* [Work to complete]:
Starting with the line that contains "import HarnessLib" and stopping after the line that contains "candidate under adjudication, nothing", copy the entries below exactly. Include nothing else.

* [Supplied entries]:

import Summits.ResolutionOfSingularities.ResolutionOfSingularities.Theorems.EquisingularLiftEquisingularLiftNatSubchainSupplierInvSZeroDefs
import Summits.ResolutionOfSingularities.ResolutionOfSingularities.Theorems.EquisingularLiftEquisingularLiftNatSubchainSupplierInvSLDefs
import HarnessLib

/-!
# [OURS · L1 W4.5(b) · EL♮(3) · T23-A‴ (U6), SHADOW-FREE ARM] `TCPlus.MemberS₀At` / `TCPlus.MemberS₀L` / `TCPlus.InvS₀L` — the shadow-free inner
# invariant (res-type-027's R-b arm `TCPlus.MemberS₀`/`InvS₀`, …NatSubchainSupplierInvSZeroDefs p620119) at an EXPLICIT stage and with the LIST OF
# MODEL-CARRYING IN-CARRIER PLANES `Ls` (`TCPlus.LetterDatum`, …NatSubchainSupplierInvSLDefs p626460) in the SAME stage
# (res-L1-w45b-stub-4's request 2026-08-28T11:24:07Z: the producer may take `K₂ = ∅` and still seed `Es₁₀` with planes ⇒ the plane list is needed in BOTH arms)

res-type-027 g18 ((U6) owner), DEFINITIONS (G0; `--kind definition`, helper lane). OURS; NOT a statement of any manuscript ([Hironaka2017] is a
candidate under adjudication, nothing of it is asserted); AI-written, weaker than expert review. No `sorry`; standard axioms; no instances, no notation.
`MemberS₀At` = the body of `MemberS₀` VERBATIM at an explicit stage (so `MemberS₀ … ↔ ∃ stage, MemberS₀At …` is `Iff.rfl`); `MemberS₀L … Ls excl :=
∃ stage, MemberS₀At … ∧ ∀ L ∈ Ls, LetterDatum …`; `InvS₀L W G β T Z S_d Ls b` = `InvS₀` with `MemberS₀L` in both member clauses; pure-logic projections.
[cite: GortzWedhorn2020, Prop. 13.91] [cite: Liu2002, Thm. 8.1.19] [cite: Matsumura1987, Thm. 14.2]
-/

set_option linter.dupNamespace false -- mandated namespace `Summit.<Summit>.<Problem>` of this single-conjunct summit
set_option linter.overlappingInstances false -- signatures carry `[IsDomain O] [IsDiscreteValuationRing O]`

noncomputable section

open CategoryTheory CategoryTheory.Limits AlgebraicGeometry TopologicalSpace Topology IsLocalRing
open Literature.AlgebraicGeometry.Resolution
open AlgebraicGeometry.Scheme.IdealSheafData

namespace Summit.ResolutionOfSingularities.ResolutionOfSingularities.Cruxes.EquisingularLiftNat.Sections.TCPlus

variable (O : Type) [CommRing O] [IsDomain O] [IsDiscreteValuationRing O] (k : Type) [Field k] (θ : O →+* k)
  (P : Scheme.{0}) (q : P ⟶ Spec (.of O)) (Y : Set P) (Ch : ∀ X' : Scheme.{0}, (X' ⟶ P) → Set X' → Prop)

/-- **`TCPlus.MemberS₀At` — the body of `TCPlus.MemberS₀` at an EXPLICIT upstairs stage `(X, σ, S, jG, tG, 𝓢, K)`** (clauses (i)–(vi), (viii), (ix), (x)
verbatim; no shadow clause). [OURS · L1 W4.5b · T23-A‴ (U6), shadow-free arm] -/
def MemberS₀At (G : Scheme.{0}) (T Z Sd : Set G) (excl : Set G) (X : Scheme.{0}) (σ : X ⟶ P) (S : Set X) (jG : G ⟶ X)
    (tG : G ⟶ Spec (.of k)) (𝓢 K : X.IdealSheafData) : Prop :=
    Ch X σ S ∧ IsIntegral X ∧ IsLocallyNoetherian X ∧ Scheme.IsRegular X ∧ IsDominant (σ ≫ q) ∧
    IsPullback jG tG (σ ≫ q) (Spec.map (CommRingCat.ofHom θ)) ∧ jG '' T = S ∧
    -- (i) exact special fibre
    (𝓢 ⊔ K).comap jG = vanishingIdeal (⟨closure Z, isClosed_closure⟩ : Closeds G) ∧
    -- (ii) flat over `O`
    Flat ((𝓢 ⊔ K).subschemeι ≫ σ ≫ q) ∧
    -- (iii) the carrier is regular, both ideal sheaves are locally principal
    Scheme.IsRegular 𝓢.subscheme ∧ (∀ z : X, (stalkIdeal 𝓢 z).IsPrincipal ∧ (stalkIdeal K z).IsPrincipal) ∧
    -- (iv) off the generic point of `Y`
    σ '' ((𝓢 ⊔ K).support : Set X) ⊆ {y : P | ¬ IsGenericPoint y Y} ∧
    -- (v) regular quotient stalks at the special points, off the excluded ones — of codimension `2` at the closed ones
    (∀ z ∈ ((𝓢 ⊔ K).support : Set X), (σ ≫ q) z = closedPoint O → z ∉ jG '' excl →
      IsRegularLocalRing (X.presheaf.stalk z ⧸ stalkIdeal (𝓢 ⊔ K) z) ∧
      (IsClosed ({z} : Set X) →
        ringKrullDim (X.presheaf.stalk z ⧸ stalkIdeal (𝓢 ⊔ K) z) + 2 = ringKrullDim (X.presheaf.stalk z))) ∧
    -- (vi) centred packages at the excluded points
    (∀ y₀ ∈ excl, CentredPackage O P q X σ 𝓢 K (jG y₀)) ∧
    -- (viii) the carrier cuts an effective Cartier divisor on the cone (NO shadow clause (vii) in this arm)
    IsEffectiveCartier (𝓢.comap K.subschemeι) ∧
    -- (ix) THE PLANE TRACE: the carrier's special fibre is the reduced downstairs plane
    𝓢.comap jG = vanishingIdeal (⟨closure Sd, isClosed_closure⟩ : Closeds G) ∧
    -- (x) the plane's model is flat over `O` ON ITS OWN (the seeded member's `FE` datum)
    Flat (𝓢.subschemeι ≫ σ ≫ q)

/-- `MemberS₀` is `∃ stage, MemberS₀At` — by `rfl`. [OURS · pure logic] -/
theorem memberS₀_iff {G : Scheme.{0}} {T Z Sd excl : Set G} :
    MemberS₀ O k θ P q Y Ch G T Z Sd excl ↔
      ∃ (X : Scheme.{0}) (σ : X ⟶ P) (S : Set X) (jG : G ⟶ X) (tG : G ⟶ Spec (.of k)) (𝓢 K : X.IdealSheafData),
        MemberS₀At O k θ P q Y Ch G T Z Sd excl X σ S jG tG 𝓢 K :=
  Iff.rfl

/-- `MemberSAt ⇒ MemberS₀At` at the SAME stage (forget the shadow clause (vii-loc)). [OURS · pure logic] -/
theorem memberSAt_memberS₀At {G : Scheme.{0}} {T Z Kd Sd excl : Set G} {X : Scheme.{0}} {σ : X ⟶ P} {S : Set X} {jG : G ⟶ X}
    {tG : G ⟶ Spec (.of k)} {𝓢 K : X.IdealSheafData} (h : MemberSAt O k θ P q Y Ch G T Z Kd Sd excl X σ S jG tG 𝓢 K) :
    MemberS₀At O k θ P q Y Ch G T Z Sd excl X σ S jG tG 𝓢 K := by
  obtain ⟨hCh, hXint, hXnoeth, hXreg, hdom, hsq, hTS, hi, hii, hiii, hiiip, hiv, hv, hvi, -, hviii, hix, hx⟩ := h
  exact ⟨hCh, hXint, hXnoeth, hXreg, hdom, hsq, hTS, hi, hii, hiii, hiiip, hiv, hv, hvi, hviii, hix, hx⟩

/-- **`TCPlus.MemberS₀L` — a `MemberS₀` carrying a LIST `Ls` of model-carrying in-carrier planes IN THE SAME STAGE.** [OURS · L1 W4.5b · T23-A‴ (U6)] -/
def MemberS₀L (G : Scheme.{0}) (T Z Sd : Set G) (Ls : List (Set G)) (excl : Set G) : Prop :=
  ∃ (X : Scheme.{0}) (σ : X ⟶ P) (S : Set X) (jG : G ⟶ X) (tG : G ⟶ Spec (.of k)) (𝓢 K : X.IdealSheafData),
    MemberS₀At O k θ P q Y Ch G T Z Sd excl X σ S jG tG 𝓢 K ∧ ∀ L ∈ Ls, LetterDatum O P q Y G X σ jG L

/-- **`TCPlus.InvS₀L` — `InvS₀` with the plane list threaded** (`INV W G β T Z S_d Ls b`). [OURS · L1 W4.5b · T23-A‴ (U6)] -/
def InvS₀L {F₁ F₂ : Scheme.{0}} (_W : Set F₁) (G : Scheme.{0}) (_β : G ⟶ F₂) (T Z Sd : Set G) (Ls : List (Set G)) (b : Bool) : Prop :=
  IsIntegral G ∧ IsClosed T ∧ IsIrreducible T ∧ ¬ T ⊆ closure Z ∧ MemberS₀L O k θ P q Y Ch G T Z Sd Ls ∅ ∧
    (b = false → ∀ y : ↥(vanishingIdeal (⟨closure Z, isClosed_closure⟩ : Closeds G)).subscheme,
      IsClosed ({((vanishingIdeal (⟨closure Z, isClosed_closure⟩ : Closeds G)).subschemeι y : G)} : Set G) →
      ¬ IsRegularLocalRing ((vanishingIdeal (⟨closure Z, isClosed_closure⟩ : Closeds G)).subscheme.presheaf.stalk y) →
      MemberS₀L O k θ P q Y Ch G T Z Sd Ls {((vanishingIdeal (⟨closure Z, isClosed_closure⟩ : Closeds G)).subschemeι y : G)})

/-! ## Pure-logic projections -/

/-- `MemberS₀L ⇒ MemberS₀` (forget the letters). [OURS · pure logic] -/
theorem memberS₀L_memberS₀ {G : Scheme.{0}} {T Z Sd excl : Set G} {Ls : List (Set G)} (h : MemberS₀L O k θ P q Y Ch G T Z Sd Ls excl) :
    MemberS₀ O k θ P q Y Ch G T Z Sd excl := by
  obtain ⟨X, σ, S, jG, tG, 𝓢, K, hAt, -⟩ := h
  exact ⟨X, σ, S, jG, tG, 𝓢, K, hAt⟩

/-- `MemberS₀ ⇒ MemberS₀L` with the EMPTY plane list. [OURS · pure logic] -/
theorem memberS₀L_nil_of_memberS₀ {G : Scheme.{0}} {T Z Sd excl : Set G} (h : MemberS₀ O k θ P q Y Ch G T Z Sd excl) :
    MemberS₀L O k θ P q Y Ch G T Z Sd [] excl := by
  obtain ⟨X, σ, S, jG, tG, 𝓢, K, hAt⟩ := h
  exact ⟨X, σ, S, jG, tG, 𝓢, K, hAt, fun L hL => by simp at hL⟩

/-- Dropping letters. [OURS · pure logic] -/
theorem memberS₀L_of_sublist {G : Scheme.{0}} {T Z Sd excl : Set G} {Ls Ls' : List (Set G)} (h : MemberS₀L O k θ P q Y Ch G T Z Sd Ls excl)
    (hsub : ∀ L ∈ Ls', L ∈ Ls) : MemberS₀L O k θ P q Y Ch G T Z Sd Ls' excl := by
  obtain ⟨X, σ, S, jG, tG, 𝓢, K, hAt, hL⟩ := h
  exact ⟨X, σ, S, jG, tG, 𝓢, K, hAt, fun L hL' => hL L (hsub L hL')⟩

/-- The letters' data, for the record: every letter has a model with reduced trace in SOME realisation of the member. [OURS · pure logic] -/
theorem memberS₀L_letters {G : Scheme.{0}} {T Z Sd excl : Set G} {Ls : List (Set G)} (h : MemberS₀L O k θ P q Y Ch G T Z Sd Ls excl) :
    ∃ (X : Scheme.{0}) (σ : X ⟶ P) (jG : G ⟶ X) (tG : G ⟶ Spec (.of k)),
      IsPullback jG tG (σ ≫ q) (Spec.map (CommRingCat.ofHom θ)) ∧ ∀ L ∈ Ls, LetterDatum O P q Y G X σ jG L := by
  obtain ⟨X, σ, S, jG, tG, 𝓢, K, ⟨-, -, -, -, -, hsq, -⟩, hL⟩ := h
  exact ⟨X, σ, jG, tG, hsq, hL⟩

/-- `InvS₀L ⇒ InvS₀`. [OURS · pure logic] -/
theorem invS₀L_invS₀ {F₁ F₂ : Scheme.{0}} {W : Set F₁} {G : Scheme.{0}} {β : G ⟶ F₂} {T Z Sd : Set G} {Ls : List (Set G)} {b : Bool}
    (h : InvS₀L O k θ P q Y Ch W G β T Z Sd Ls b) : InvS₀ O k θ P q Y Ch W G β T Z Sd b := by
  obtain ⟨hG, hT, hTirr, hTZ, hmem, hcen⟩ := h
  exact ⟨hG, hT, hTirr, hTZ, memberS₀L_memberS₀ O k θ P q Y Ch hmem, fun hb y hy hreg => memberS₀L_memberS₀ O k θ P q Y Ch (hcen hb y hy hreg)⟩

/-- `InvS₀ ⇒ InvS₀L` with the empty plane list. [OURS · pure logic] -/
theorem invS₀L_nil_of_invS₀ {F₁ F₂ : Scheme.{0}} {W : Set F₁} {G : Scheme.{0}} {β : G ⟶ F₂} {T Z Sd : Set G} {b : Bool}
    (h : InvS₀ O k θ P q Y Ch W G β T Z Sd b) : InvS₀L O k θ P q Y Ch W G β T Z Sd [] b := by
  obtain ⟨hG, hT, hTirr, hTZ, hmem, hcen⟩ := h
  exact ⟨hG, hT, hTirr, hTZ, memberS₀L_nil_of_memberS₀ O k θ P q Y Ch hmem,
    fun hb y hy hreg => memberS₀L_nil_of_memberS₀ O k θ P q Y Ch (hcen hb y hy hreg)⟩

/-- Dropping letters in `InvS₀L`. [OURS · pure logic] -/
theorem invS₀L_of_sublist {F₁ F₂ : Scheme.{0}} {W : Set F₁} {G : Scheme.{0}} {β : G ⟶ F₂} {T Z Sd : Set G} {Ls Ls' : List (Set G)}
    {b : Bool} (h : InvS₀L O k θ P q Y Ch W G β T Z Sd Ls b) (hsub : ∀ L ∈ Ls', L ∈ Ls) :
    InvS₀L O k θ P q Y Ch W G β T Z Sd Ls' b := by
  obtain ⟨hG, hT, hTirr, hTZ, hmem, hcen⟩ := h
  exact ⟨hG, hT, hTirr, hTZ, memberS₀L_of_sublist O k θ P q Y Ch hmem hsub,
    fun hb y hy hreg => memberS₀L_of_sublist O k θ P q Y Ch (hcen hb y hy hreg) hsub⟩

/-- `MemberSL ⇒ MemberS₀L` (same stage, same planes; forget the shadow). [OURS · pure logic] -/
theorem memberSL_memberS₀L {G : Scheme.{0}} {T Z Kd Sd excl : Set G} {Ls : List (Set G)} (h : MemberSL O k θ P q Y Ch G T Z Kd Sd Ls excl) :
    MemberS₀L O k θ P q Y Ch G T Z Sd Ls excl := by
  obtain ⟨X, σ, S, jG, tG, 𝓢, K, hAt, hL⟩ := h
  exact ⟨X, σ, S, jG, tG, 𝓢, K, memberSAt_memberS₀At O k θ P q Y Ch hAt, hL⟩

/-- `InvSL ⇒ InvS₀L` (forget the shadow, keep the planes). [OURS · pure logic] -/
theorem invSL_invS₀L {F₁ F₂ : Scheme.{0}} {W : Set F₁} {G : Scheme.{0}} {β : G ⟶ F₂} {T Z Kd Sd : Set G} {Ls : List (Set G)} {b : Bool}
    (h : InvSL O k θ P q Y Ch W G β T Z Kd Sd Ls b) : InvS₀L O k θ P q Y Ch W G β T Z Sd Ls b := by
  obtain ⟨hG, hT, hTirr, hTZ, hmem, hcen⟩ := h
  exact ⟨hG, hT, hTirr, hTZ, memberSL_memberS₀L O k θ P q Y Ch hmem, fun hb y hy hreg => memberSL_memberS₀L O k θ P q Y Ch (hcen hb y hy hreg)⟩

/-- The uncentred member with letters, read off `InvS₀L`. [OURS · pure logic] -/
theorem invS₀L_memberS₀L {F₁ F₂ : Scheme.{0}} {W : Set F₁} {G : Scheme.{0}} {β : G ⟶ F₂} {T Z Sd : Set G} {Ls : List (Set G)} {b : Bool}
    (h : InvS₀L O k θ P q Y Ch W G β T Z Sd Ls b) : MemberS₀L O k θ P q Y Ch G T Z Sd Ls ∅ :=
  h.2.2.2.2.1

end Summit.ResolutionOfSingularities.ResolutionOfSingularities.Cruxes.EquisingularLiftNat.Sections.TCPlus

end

* [Your solution]:
import HarnessLib

/-!
# [OURS · L1 W4.5(b) · EL♮(3) · T23-A‴ (U6), SHADOW-FREE ARM] `TCPlus.MemberS₀At` / `TCPlus.MemberS₀L` / `TCPlus.InvS₀L` — the shadow-free inner
# invariant (res-type-027's R-b arm `TCPlus.MemberS₀`/`InvS₀`, …NatSubchainSupplierInvSZeroDefs p620119) at an EXPLICIT stage and with the LIST OF
# MODEL-CARRYING IN-CARRIER PLANES `Ls` (`TCPlus.LetterDatum`, …NatSubchainSupplierInvSLDefs p626460) in the SAME stage
# (res-L1-w45b-stub-4's request 2026-08-28T11:24:07Z: the producer may take `K₂ = ∅` and still seed `Es₁₀` with planes ⇒ the plane list is needed in BOTH arms)

res-type-027 g18 ((U6) owner), DEFINITIONS (G0; `--kind definition`, helper lane). OURS; NOT a statement of any manuscript ([Hironaka2017] is a
candidate under adjudication, nothing of it is asserted); AI-written, weaker than expert review. No `sorry`; standard axioms; no instances, no notation.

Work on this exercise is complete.